Although ankle fractures take distinct patterns and imaging studies have established that the SER mechanism can cause Weber B fractures with a partial deltoid ligament injury, ¹ studying cadaver specimens that simulate these injuries cannot accurately capture the intricacies and variations of injuries that occur in vivo. By necessity both the orientation of the fracture line and the amount of deltoid injury were highly controlled. Although this has strong scientific advantage by reducing confounders, clinical relevance can be rightly questioned. Additionally, this study does not address diagnosis of SER4a vs SER4b and may be viewed as a limitation and a target for future research. Another limitation was that robotic measurements were obtained over the ankle and subtalar joints, whereas only radiographic measurements could assess isolated tibiotalar stability. The study setup allowed radiographic measurements for lateral translation and valgus tests but could not accurately measure isolated instability in the ankle joint when testing rotations.

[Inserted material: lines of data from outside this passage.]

import Mathlib
import HarnessLib
import Literature.MathematicalPhysics.KineticTheory.InfiniteChainInvariantStates
import Literature.MathematicalPhysics.KineticTheory.InfiniteChainPartialMomentumReversal
import Literature.Barriers.AtomisticToContinuum.MacroErgodicityHypothesis
import Summits.AtomisticToContinuum.FouriersLaw.Theses.ParityLiouvilleSeed
import Summits.AtomisticToContinuum.FouriersLaw.Theorems.ParityLiouvilleSeedCesaroUpgrade

/-!
# `LiouvilleForHeat` from the catalogued macro-ergodicity hypothesis (conditional closure)

Support file for item `stmt-AtomisticToContinuum-13980` of route `ParityLiouvilleSeed`
(`Summit.AtomisticToContinuum.FouriersLaw.Theses.ParityLiouvilleSeed.LiouvilleForHeat`), and for
its crux sibling `stmt-AtomisticToContinuum-12073` (`ZeroCurrentRigidity`).

It records, as kernel-checked implications, where these two items sit relative to the barrier
catalogue: the OPEN named statement
`Literature.Barriers.AtomisticToContinuum.MacroErgodicityHypothesis` (Bernardin 2014, Def. 1,
for the conjunct's pinned chain) implies `ZeroCurrentRigidity` (its ODD SECTOR: Gibbs mixtures are
invariant under the reversal of finitely many momenta, and `j₀` is odd under the reversal of
`p₀, p₁`), and hence — through the proved glue `cesaroUpgrade_proof : CesaroUpgrade` — implies
`LiouvilleForHeat`. Both theorems are CONDITIONAL on the open hypothesis (taken as an explicit
argument; nothing is asserted about it).

Contents (all proved):
* `isGibbsMixture_map_momentumReversalOn`: a Gibbs mixture `ν = ∫ μ_T π(dT)` is invariant under
  every finite partial momentum reversal `R_S` (each DLR state is,
  `IsChainGibbsMeasure.map_momentumReversalOn`; Giry-monad bookkeeping);
* `isGibbsMixture_integral_bondCurrentZ_eq_zero`: `∫ j_x dν = 0` for every Gibbs mixture;
* `integral_bondCurrentZ_eq_zero_of_isMacroErgodic`: for a macro-ergodic chain every
  shift-invariant, time-invariant, regular probability measure has zero mean bond current;
* `zeroCurrentRigidity_of_macroErgodicityHypothesis`, `liouvilleForHeat_of_macroErgodicityHypothesis`.
-/

noncomputable section

namespace Summit.AtomisticToContinuum.FouriersLaw.Theorems.ParityLiouvilleSeed

open MeasureTheory
open Literature.MathematicalPhysics.KineticTheory.HeatConduction

/-- **A Gibbs mixture is invariant under every finite partial momentum reversal**
`R_S : p_x ↦ -p_x (x ∈ S)`: each DLR state is (`IsChainGibbsMeasure.map_momentumReversalOn`), and
the push-forward of `π.bind κ` along `R_S` is `π.bind (κ · ∘ R_S⁻¹)`. [folklore] -/
theorem isGibbsMixture_map_momentumReversalOn {P : OscillatorChain} {ν : Measure ChainConfig}
    (h : IsGibbsMixture P ν) (S : Finset ℤ) : ν.map (momentumReversalOn S) = ν := by
  obtain ⟨π, κ, hπ, hκ, hae, rfl⟩ := h
  have hR : Measurable (momentumReversalOn S) := measurable_momentumReversalOn S
  calc (π.bind κ).map (momentumReversalOn S)
        = (π.bind κ).bind fun σ => Measure.dirac (momentumReversalOn S σ) :=
          (Measure.bind_dirac_eq_map _ hR).symm
    _ = π.bind fun T => (κ T).bind fun σ => Measure.dirac (momentumReversalOn S σ) :=
          Measure.bind_bind hκ.aemeasurable (Measure.measurable_dirac.comp hR).aemeasurable
    _ = π.bind fun T => (κ T).map (momentumReversalOn S) := by
          congr 1
          funext T
          exact Measure.bind_dirac_eq_map _ hR
    _ = π.bind κ :=
          Measure.bind_congr_right (hae.mono fun T hT => hT.2.map_momentumReversalOn S)

/-- **Gibbs mixtures carry no mean current**: `∫ j_x dν = 0` for every mixture of DLR states of
any chain (`j_x` is odd under `R_{{x, x+1}}`; no integrability needed, Bochner junk being `0` on
both sides). [folklore] -/
theorem isGibbsMixture_integral_bondCurrentZ_eq_zero {P : OscillatorChain} {ν : Measure ChainConfig}
    (h : IsGibbsMixture P ν) (x : ℤ) : ∫ σ, P.bondCurrentZ σ x ∂ν = 0 :=
  integral_eq_zero_of_momentumReversalOn_odd (isGibbsMixture_map_momentumReversalOn h {x, x + 1})
    fun σ => P.bondCurrentZ_momentumReversalOn_of_mem σ (by simp) (by simp)

/-- **Odd sector of macro-ergodicity**: for a macro-ergodic chain (Bernardin 2014, Def. 1) every
shift-invariant, time-invariant, regular probability measure has zero mean bond current.
[folklore] -/
theorem integral_bondCurrentZ_eq_zero_of_isMacroErgodic {P : OscillatorChain}
    (hP : IsMacroErgodic P) {ν : Measure ChainConfig} (hprob : IsProbabilityMeasure ν)
    (hS : IsShiftInvariant ν) (hT : IsTimeInvariant P ν) (hR : IsRegular P ν) (x : ℤ) :
    ∫ σ, P.bondCurrentZ σ x ∂ν = 0 :=
  isGibbsMixture_integral_bondCurrentZ_eq_zero (hP ν hprob hS hT hR) x

/-- **`MacroErgodicityHypothesis → ZeroCurrentRigidity`** (item `stmt-AtomisticToContinuum-12073`
is the odd sector of the catalogued open hypothesis; CONDITIONAL — the hypothesis is an explicit
argument). [folklore] -/
theorem zeroCurrentRigidity_of_macroErgodicityHypothesis
    (h : Literature.Barriers.AtomisticToContinuum.MacroErgodicityHypothesis) :
    Summit.AtomisticToContinuum.FouriersLaw.Theses.ParityLiouvilleSeed.ZeroCurrentRigidity := by
  intro ω₂ lam β γ hω hl hβ ν hprob hS hT hR _
  exact integral_bondCurrentZ_eq_zero_of_isMacroErgodic (h ω₂ lam β γ hω hl hβ) hprob hS hT hR 0

/-- **`MacroErgodicityHypothesis → LiouvilleForHeat`** (item `stmt-AtomisticToContinuum-13980`,
CONDITIONAL on the catalogued open hypothesis): the odd sector of macro-ergodicity
(`zeroCurrentRigidity_of_macroErgodicityHypothesis`) composed with the proved Cesàro glue
`cesaroUpgrade_proof : ZeroCurrentRigidity → LiouvilleForHeat`. [folklore] -/
theorem liouvilleForHeat_of_macroErgodicityHypothesis
    (h : Literature.Barriers.AtomisticToContinuum.MacroErgodicityHypothesis) :
    Summit.AtomisticToContinuum.FouriersLaw.Theses.ParityLiouvilleSeed.LiouvilleForHeat :=
  cesaroUpgrade_proof (zeroCurrentRigidity_of_macroErgodicityHypothesis h)

/-- **`ZeroCurrentRigidity → LiouvilleForHeat`**, restated under the item's name: the Liouville
theorem for heat follows from its shift-invariant special case (this IS `cesaroUpgrade_proof`;
recorded here so that the dependency of item 13980 on item 12073 is citable by one name).
[folklore] -/
theorem liouvilleForHeat_of_zeroCurrentRigidity
    (hZ : Summit.AtomisticToContinuum.FouriersLaw.Theses.ParityLiouvilleSeed.ZeroCurrentRigidity) :
    Summit.AtomisticToContinuum.FouriersLaw.Theses.ParityLiouvilleSeed.LiouvilleForHeat :=
  cesaroUpgrade_proof hZ

end Summit.AtomisticToContinuum.FouriersLaw.Theorems.ParityLiouvilleSeed

end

Although our study’s findings offer valuable insights into the effect of plate fixation on SER4a injury model stability, the effects and clinical relevance of predetermined loading amounts, safety margins, loading positions, and testing orders remain unknown. Acknowledging that this is a descriptive study, we did not conduct an a priori power analysis, which should be regarded as another weakness of this study.